The Portuguese seamen are famed for catching fish. One evening, under the line, four sharks made their appearance in the wake of the vessel. The sailors caught them all.

On the fourteenth day after leaving Pernambuco, the brig cast anchor off the Island of Cayenne. The entrance is beautiful. To windward, not far off, there are two bold wooded islands called the Father and Mother, and near them are others, their children, smaller, though as beautiful as their parents. Another is seen a long way to leeward of the family, and seems as if it had strayed from home and cannot find its way back.
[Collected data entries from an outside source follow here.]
/-! ## Local uniformization over perfect fields from `Temkin2013 ∧ Picover` -/

/-- **Over a perfect field, `Temkin2013 ∧ Picover` give classical local uniformization on `K`
itself.** Let `k` be a PERFECT field of characteristic `p`, `K/k` finitely generated and
`O ∋ k` a valuation ring of `K`. By `exists_normal_rrModel_le_of_temkin2013` some finitely
generated, normal affine model `T ⊆ O` of `K` is dominated finitely, radicially and
surjectively by an integral regular `W`; as `Spec T` is normal and `k` perfect, Frobenius
domination (`exists_frobeniusCover_of_finite_universallyInjective`) exhibits a scheme
`N ≅ Spec T` as a finite, universally injective, surjective cover of the REGULAR `W`, which the
route's crux `Picover` resolves; a resolution of the affine model `Spec T`, `T ⊆ O`, uniformizes
`O` (`exists_affineModel_regular_of_hasResolution`, valuative criterion). So the per-valuation
purely inseparable extension of Temkin's theorem is absorbed: `IsLocallyUniformizable k K O`.
[cite: Temkin2013, Thm. 1.3.2 and Rem. 1.3.5 (i)] -/
theorem isLocallyUniformizable_of_temkin2013_of_picover (hT : Temkin2013.{0}) (hPc : Picover)
    {p : ℕ} (hp : p.Prime) (k K : Type) [Field k] [CharP k p] [PerfectField k] [Field K]
    [Algebra k K] (hfg : (⊤ : IntermediateField k K).FG) (O : ValuationSubring K)
    (hO : ∀ c : k, algebraMap k K c ∈ O) : IsLocallyUniformizable k K O := by
  haveI : Fact p.Prime := ⟨hp⟩
  obtain ⟨T, hTO, hTfg, hTfr, hTn, W, h, hW, hreg, hfin, hui, hsurj⟩ :=
    exists_normal_rrModel_le_of_temkin2013 hT p k K hfg O hO
  haveI := hTfr
  haveI := hW
  haveI := hfin
  haveI := hui
  haveI := hTn
  haveI : Algebra.FiniteType k T := T.fg_iff_finiteType.mp hTfg
  -- `Spec T` as an integral, normal `k`-scheme of finite type
  haveI : IsDomain (CommRingCat.of T) := inferInstanceAs (IsDomain T)
  haveI : IsIntegrallyClosed (CommRingCat.of T) := hTn
  let fT : Spec (.of T) ⟶ Spec (.of k) := Spec.map (CommRingCat.ofHom (algebraMap k T))
  haveI : LocallyOfFiniteType fT :=
    (HasRingHomProperty.Spec_iff (P := @LocallyOfFiniteType)).mpr
      (RingHom.finiteType_algebraMap.mpr ‹_›)
  have hTn' : ∀ y : Spec (.of T), IsIntegrallyClosed ((Spec (.of T)).presheaf.stalk y) :=
    Literature.AlgebraicGeometry.Motives.isIntegrallyClosed_stalk_Spec (.of T)
  haveI : IsDominant h := ⟨hsurj.denseRange⟩
  -- Frobenius domination: `N ≅ Spec T` covers the regular `W` finitely, radicially, surjectively
  obtain ⟨N, ψ, φ, hNint, hφ, hψfin, hψui, hψsurj⟩ :=
    exists_frobeniusCover_of_finite_universallyInjective hp k W (Spec (.of T)) fT h hTn'
  haveI := hNint
  haveI := hφ
  haveI := hψfin
  haveI := hψui
  -- `Picover` resolves `N`, hence `Spec T`
  haveI : IsSeparated (h ≫ fT) := inferInstance
  haveI : LocallyOfFiniteType (h ≫ fT) := inferInstance
  haveI : QuasiCompact (h ≫ fT) := inferInstance
  have hres : Scheme.HasResolution N :=
    hPc p hp k W N (h ≫ fT) ψ inferInstance inferInstance inferInstance hW hreg hNint
      hψfin hψui hψsurj
  have hresT : Scheme.HasResolution (Spec (.of T)) := Scheme.HasResolution.of_iso φ hres
  -- a resolution of the affine model `T ⊆ O` uniformizes `O`
  obtain ⟨A', h', hle, hA'fg, hreg'⟩ :=
    exists_affineModel_regular_of_hasResolution O T hTO hTfg hTfr hresT
  exact ⟨A', h', hA'fg, isFractionRing_of_le hle hTfr, hreg'⟩
import Literature.NumberTheory.Sieve.FriedlanderIwaniecPrimesCutoffSeparation
import Literature.NumberTheory.Sieve.FriedlanderIwaniecSpinTheorem2Psi
import Literature.NumberTheory.Sieve.FriedlanderIwaniecPrimesSeparationIdentity
import Literature.NumberTheory.Sieve.AsymptoticSieveForPrimes
import Mathlib.NumberTheory.Chebyshev
import HarnessLib

/-!
# Friedlander–Iwaniec, *The polynomial `X² + Y⁴` captures its primes*, §25: the pieces `T(c, 𝔡)`, `T(c)`, `S(c)` and the middle range of the reduction of Proposition 17.2

Family `parity` (Line A of the FI `a² + b⁴` completion, node (vi): Propositions 17.2–17.3, the bound
for `W(β)`). Source: J. Friedlander, H. Iwaniec, Ann. of Math. (2) 148 (1998), 945–1040
[FriedlanderIwaniecAnnals1998] (= arXiv:math/9811185), §25 "Estimation of `S^k_χ(β')`" (arXiv
pp. 83–84): "Recalling (17.14), (17.15) and (23.1) we write (25.1)
`S^k_χ(β') = Σ_{(m,Π)=1} g(m) μ(m) γ(m) λ(m)` where `g(m)` is a smooth function supported on
`N' ≤ m ≤ (1+θ)N'` … (25.2) `γ(m) = Σ_{c∣m, c≤C} μ(c)` with `1 ≤ C ≤ N^{1-η}` … Therefore, changing the
order of summation, `S^k_χ(β') = Σ♭_{c ≤ C, (c,Π)=1} Σ_{(ℓ,cΠ)=1} μ(ℓ) g(cℓ) λ(cℓ)`. First we can assume
that (25.3) `1 ≤ C ≤ N^η` because the remaining partial sum … with `N^η < c ≤ N^{1-η}` is a bilinear
form of type `ℒ*(A, B)` … for which Proposition 23.1 gives the bound (25.4) … Now we decompose the
inner sum over `ℓ` according to the formula (24.13) with `x = N` getting
`S^k_χ(β') = Σ♭_{c} {Σ_{𝔡 ≤ N^{2/r}} T(c, 𝔡) + T(c) - S(c)}` … The first double sum is a bilinear form
of type (23.7) for which, after separating the variables `m, n` in `g(cmn)`, Proposition 23.1 gives
`T(c, 𝔡) ≪ N^{23/24+ε}`. Similarly … `T(c) ≪ N^{1-1/12r²+ε}`. The inner sum over primes in `S(c)` may
be estimated using Theorem 2^ψ … `S(c) ≪ Σ_{q ≤ N^{1/r²}} c d(|k|+1) q N^{76/77}` …"

## What is here (everything PROVED; no named facts)

The objects: `roughInd P n` (the indicator "`(n, Π) = 1`": all prime factors `≥ P`), `fiBeta₀ p C P n`
(the coefficients (17.15) = (4.13) without the divisor cut, waived before §10; the cut version is the
tree's `fiBeta`), `spinCharSum g C P d χ k X` (the sum (25.1) for a general weight sequence `g`, i.e.
`Σ_{n ≤ X} ρ_P(n) g(n) μ(n) γ(n, C) λ(n)` with `λ` the quadratic eigenvalue (23.1) of the Hecke
character (17.17) [tree: `quadEigenvalue`]), `weightVariation g X` (total variation of the weight),
`SpinCharSum.innerSum` (`S_c`), `SpinCharSum.coefC` (`κ_c(t) = [(c,t)=1] ρ(t) μ(t)`), `smoothInd`.

The estimates of §25, each in the raw form used by the assembly of Proposition 17.2
(`FriedlanderIwaniecSpinCharSumsProp172`):
* `spinCharSum_eq_sum_innerSum` — the `c`-expansion `S = Σ_{c ≤ C} μ(c) ρ(c) μ(c) S_c`;
* `bilinBoundedBy_quadEigenvalue` — Proposition 23.1 in the tree's `c^{1+ε}` form
  [tree: `norm_bilinear_quadEigenvalue_le`, from Proposition 21.4] as a `BilinBoundedBy` statement;
* `norm_midBlock_le` — one dyadic block of the middle range (25.3)–(25.4) (restricted form `ℒ*`:
  coprimality removed by `BilinBoundedBy.coprime`, weight by `BilinBoundedBy.bvWeight`, the pairs
  with a large common divisor counted by `sum_sum_indicator_gcd_gt_le`);
* `norm_sigma1_le` — `T(c, 𝔡)`; `norm_sigma2_block_le` — a dyadic block of `T(c)`;
  `norm_sum_prime_log_mul_le`, `norm_primeSum_le`, `norm_sigma3_le` — `S(c)` from Theorem 2^ψ
  [tree: `FriedlanderIwaniec1998_theorem2psiWith_holds`] by Abel summation, the prime powers being
  removed with Chebyshev's `ψ(x) - θ(x) ≤ 2√x log x` [Mathlib: `Chebyshev.psi_sub_theta_le`];
* `norm_innerSum_small_le` — the three pieces added up through Proposition 24.2
  [tree: `sum_sqfLE_eq_sepTriple_add`].

Two deviations from the printed argument, both harmless for Proposition 17.2 (which claims only SOME
`δ > 0`): (i) Proposition 23.1 is used in the `c^{1+ε}` form proved in the tree (the printed `τ(c)`
form is the unproved named fact `FriedlanderIwaniec1998_prop231`; its printed proof loses a factor
`∏_{p∣c}(1+O(p^{-11/12}))·(1 + log c)²`), so the exponents of the assembly are smaller than the
printed ones; (ii) the smooth weight `g(cmn)` is separated by Abel summation over its total variation
(`BilinBoundedBy.bvWeight`) rather than by the Mellin transform, which is why the estimates hold for
any weight sequence of bounded variation, uniformly in the length `θN` of its support.

## References

* J. Friedlander, H. Iwaniec, Ann. of Math. (2) 148 (1998), 945–1040, §17 (17.14)–(17.18),
  Proposition 17.2; §23 Proposition 23.1; §24 Proposition 24.2; §25; §26 Theorem 2^ψ.
  [FriedlanderIwaniecAnnals1998]

## Tree / Mathlib

Tree: `quadEigenvalue`, `vonMangoldtEigenSum`, `FriedlanderIwaniec1998_theorem2psiWith`
(`FriedlanderIwaniecSpin`), `norm_bilinear_quadEigenvalue_le`, `norm_quadEigenvalue_le`
(`…SpinTheorem2Psi`), `BilinBoundedBy` + `.restrict/.twist/.cutoff/.bvWeight/.coprime/.const_mul`
(`…ThresholdSeparation`, `…KubotaBilinear`, `…CutoffSeparation`), `norm_sum_Ioc_mul_le_of_partial`,
`variation_comp_mul_le` (`…CutoffSeparation`), `sqfLE`, `smoothSqf`, `primesIcc`, `roughCount`,
`IsPlusAdm`, `IsMinusAdm`, `squarefree_of_adm`, `disjoint_of_adm`, `coprime_of_primeFactors_disjoint`,
`sum_sqfLE_eq_sepTriple_add` (`…SeparationIdentity`), `SieveSequence.fiGamma` (`AsymptoticSieveForPrimes`),
`Vaughan.sum_Ioc_mul_two_pow_eq_sum` (`VaughanMeanValueDecomposition`). Mathlib:
`ArithmeticFunction.isMultiplicative_moebius`, `Nat.squarefree_mul_iff`, `Nat.Ioc_filter_dvd_card_eq_div`,
`Chebyshev.psi_sub_theta_eq_sum_not_prime`, `Chebyshev.psi_sub_theta_le`.
-/

noncomputable section
import Summits.BirchSwinnertonDyer.BirchSwinnertonDyer.Theorems.CumulativeHeegnerLeopoldtRedSplitControlAtThreeOfPoitouTateTotallyComplex
import Summits.BirchSwinnertonDyer.BirchSwinnertonDyer.Theorems.CumulativeHeegnerLeopoldtRedSplitControlAtThreeShaTwoOfR4
import Summits.BirchSwinnertonDyer.BirchSwinnertonDyer.Theorems.SchneiderFreeAdditiveX3PoitouTateSelmerDualityHolds
import HarnessLib

/-!
# Crux K4 `RedSplitControlAtThree` (stmt-BirchSwinnertonDyer-24200) BY NAME modulo ONE displayed hypothesis:
# the E-side reciprocity identity (R4) at the totally complex number fields

Seat `bsd-line-chl-p2` g7 (cell `bsd-wall`; `--supports stmt-BirchSwinnertonDyer-24200`, helper; CONDITIONAL).  Composition of
* `RedSplitControlAtThreeOfFacts.redSplitControlAtThree_of_poitouTate_totallyComplex` (g5): K4 ⟸ PT1 ∧ PT2 at the totally
  complex number fields;
* PT1 := `PoitouTateReduction.poitouTate_selmerStructure_duality_holds K` (cell bsd-schneider, door-c4 g18: Milne I 4.10 (b) for
  THE canonical local invariant maps, every number field);
* PT2 := `PoitouTateShaTwoReadout.poitouTate_sha_tateDual_of_R4` (this seat: (A) Brauer–Hasse–Noether over `K(M)`; door-c5's (B),
  idèle projections, (R3); door-c4's `SelmerComplement` and Tate duality for `C̄`) — PT2 at a totally complex `K` from (R4) alone.

**`redSplitControlAtThree_of_R4`** — the TYPE of its conclusion is the route decl
`Summit.BirchSwinnertonDyer.BirchSwinnertonDyer.Theses.CumulativeHeegnerLeopoldt.RedSplitControlAtThree` verbatim; its one
hypothesis is (R4) (the E-side reciprocity identity in equality form with a bijective bridge `nat`, door-c4 lane of cell
bsd-schneider), quantified over the totally complex number fields.

HONEST FRAMING: CONDITIONAL on (R4); closes no item by itself; BSD is not proved here; Poitou–Tate (a) is not proved outright.

References: [MilneADT2006] I Thm. 4.10 and its proof (p. 58), Lemma 4.13; [PerrinRiou1987] §1.
-/

noncomputable section

open Function NumberField IsDedekindDomain CategoryTheory CategoryTheory.Abelian Field
open scoped NumberField ContRepresentation

-- `Summit.<P>.<Sub>` repeats `BirchSwinnertonDyer` by the tree's layout convention (D-0017)
set_option linter.dupNamespace false

namespace Summit.BirchSwinnertonDyer.BirchSwinnertonDyer.Theorems.RedSplitControlAtThreeOfFacts

open Literature.NumberTheory.GaloisRepresentations Literature.NumberTheory.GaloisCohomology
open Literature.NumberTheory.GaloisRepresentations.DiscreteGaloisModule (TateDual tateDual unramifiedSubgroup localTatePairingZMod)
open Literature.Algebra.Homology Literature.Algebra.Homology.DiscreteRep Literature.Algebra.Homology.ExtPresentation
open Literature.NumberTheory.GaloisRepresentations.IdeleClassBar (classBarD classBarInv)
open Literature.AnabelianGeometry.AbsoluteAnabelian.Prop121vii (zmodToQmodZ)
open Literature.NumberTheory.GaloisRepresentations.FreePresentation (presentationComplex presentationComplex_shortExact)
open Literature.NumberTheory.GaloisRepresentations.HomDual (readout)
open Literature.NumberTheory.GaloisRepresentations.IdeleReadout (ideleProjection)
open Summit.BirchSwinnertonDyer.BirchSwinnertonDyer.Theorems.SchneiderFreeAdditiveX3.PoitouTateReduction
  (poitouTate_selmerStructure_duality_holds)
open Summit.BirchSwinnertonDyer.BirchSwinnertonDyer.Theorems.PoitouTateShaTwoReadout (poitouTate_sha_tateDual_of_R4)

/-- **K4 `RedSplitControlAtThree` BY NAME from the reciprocity identity (R4) at the totally complex number fields ALONE.**
PT1 (`poitouTate_selmerStructure_duality`) is door-c4 g18's theorem for every number field; PT2 (`poitouTate_sha_tateDual`)
at a totally complex field follows from (R4) (`poitouTate_sha_tateDual_of_R4`); the K1 door consumes both only at the
imaginary quadratic Heegner field.  CONDITIONAL on (R4); closes nothing by itself.
[cite: MilneADT2006, Ch. I, Thm. 4.10 (proof, p. 58), Lemma 4.13][cite: PerrinRiou1987, §1] -/
theorem redSplitControlAtThree_of_R4
    (hR4 : ∀ (K : Type) [Field K] [NumberField K] [IsTotallyComplex K] (n : ℕ) [NeZero n],
      ∀ ⦃M : Type⦄ [AddCommGroup M] [TopologicalSpace M] [DiscreteTopology M] [Finite M] [Finite (TateDual K M n)]
      (ρ₀ : DiscreteGaloisModule K M) (hM : ∀ m : M, n • m = 0),
      ∃ nat : galoisCohomology ((ρ₀.tateDual n).tateDual n) 1 →+
          Abelian.Ext (triv (Γ := absoluteGaloisGroup K) ℤ) (presentationComplex ρ₀).X₃ 1,
        Function.Bijective nat ∧
        ∀ f : (presentationComplex ρ₀).X₁ ⟶ (ideleClassLimitShortComplex K).X₂, ∃ Tf : Finset (Place K),
          ∀ (y : galoisCohomology ((ρ₀.tateDual n).tateDual n) 1) (T' : Finset (Place K)), Tf ⊆ T' →
            (∀ v : HeightOneSpectrum (𝓞 K), (Sum.inr v : Place K) ∉ T' →
              galoisCohomology.localization ((ρ₀.tateDual n).tateDual n) (Sum.inr v) 1 y ∈
                unramifiedSubgroup (GaloisRep.toLocal v ((ρ₀.tateDual n).tateDual n)) 1) →
            zmodToQmodZ n (∑ v ∈ T', localTatePairingZMod (ρ₀.tateDual n) n v (LocalInvariants.canonical K n v)
              (readout ρ₀ n hM (ideleProjection K v) f)
              (galoisCohomology.localization ((ρ₀.tateDual n).tateDual n) v 1 y)) =
            classBarInv K ((nat y).comp (boundary (presentationComplex_shortExact ρ₀) (classBarD K)
              (f ≫ (ideleClassLimitShortComplex K).g)) (rfl : 1 + 1 = 2))) :
    Summit.BirchSwinnertonDyer.BirchSwinnertonDyer.Theses.CumulativeHeegnerLeopoldt.RedSplitControlAtThree :=
  redSplitControlAtThree_of_poitouTate_totallyComplex (fun K _ _ _ => poitouTate_selmerStructure_duality_holds K)
    (fun K _ _ _ => poitouTate_sha_tateDual_of_R4 (fun n _ => hR4 K n))

end Summit.BirchSwinnertonDyer.BirchSwinnertonDyer.Theorems.RedSplitControlAtThreeOfFacts

end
The French call it "l'enfant perdu." As you pass the islands the stately hills on the main, ornamented with ever-verdant foliage, show you that this is by far the sublimest scenery on the sea-coast from the Amazons to the Oroonoque. On casting your eye towards Dutch Guiana you will see that the mountains become unconnected and few in number, and long before you reach Surinam the Atlantic wave washes a flat and muddy shore.

Considerably to windward of Cayenne, and about twelve leagues from land, stands a stately and towering rock called the Constable. As nothing grows on it to tempt greedy and aspiring man to claim it as his own, the sea-fowl rest and raise their offspring there. The bird called the frigate is ever soaring round its rugged summit. Hither the phaeton bends his rapid flight, and flocks of rosy flamingos here defy the fowler's cunning. All along the coast, opposite the Constable, and indeed on every uncultivated part of it to windward and leeward, are seen innumerable quantities of snow-white egrets, scarlet curlews, spoonbills and flamingos.

Cayenne is capable of being a noble and productive colony. At present it is thought to be the poorest on the coast of Guiana. Its estates are too much separated one from the other by immense tracts of forest; and the revolutionary war, like a cold eastern wind, has chilled their zeal and blasted their best expectations.

The clove-tree, the cinnamon, pepper and nutmeg, and many other choice spices and fruits of the Eastern and Asiatic regions, produce abundantly in Cayenne.

The town itself is prettily laid out, and was once well fortified. They tell you it might easily have been defended against the invading force of the two united nations; but Victor Hugues, its governor, ordered the tri- coloured flag to be struck; and ever since that day the standard of Braganza has waved on the ramparts of Cayenne.

He who has received humiliations from the hand of this haughty, iron- hearted governor may see him now, in Cayenne, stripped of all his revolutionary honours, broken down and ruined, and under arrest in his own house. He has four accomplished daughters, respected by the whole town. Towards the close of day, when the sun's rays are no longer oppressive, these much-pitied ladies are seen walking up and down the balcony with their aged parent, trying, by their kind and filial attention, to remove the settled gloom from his too guilty brow.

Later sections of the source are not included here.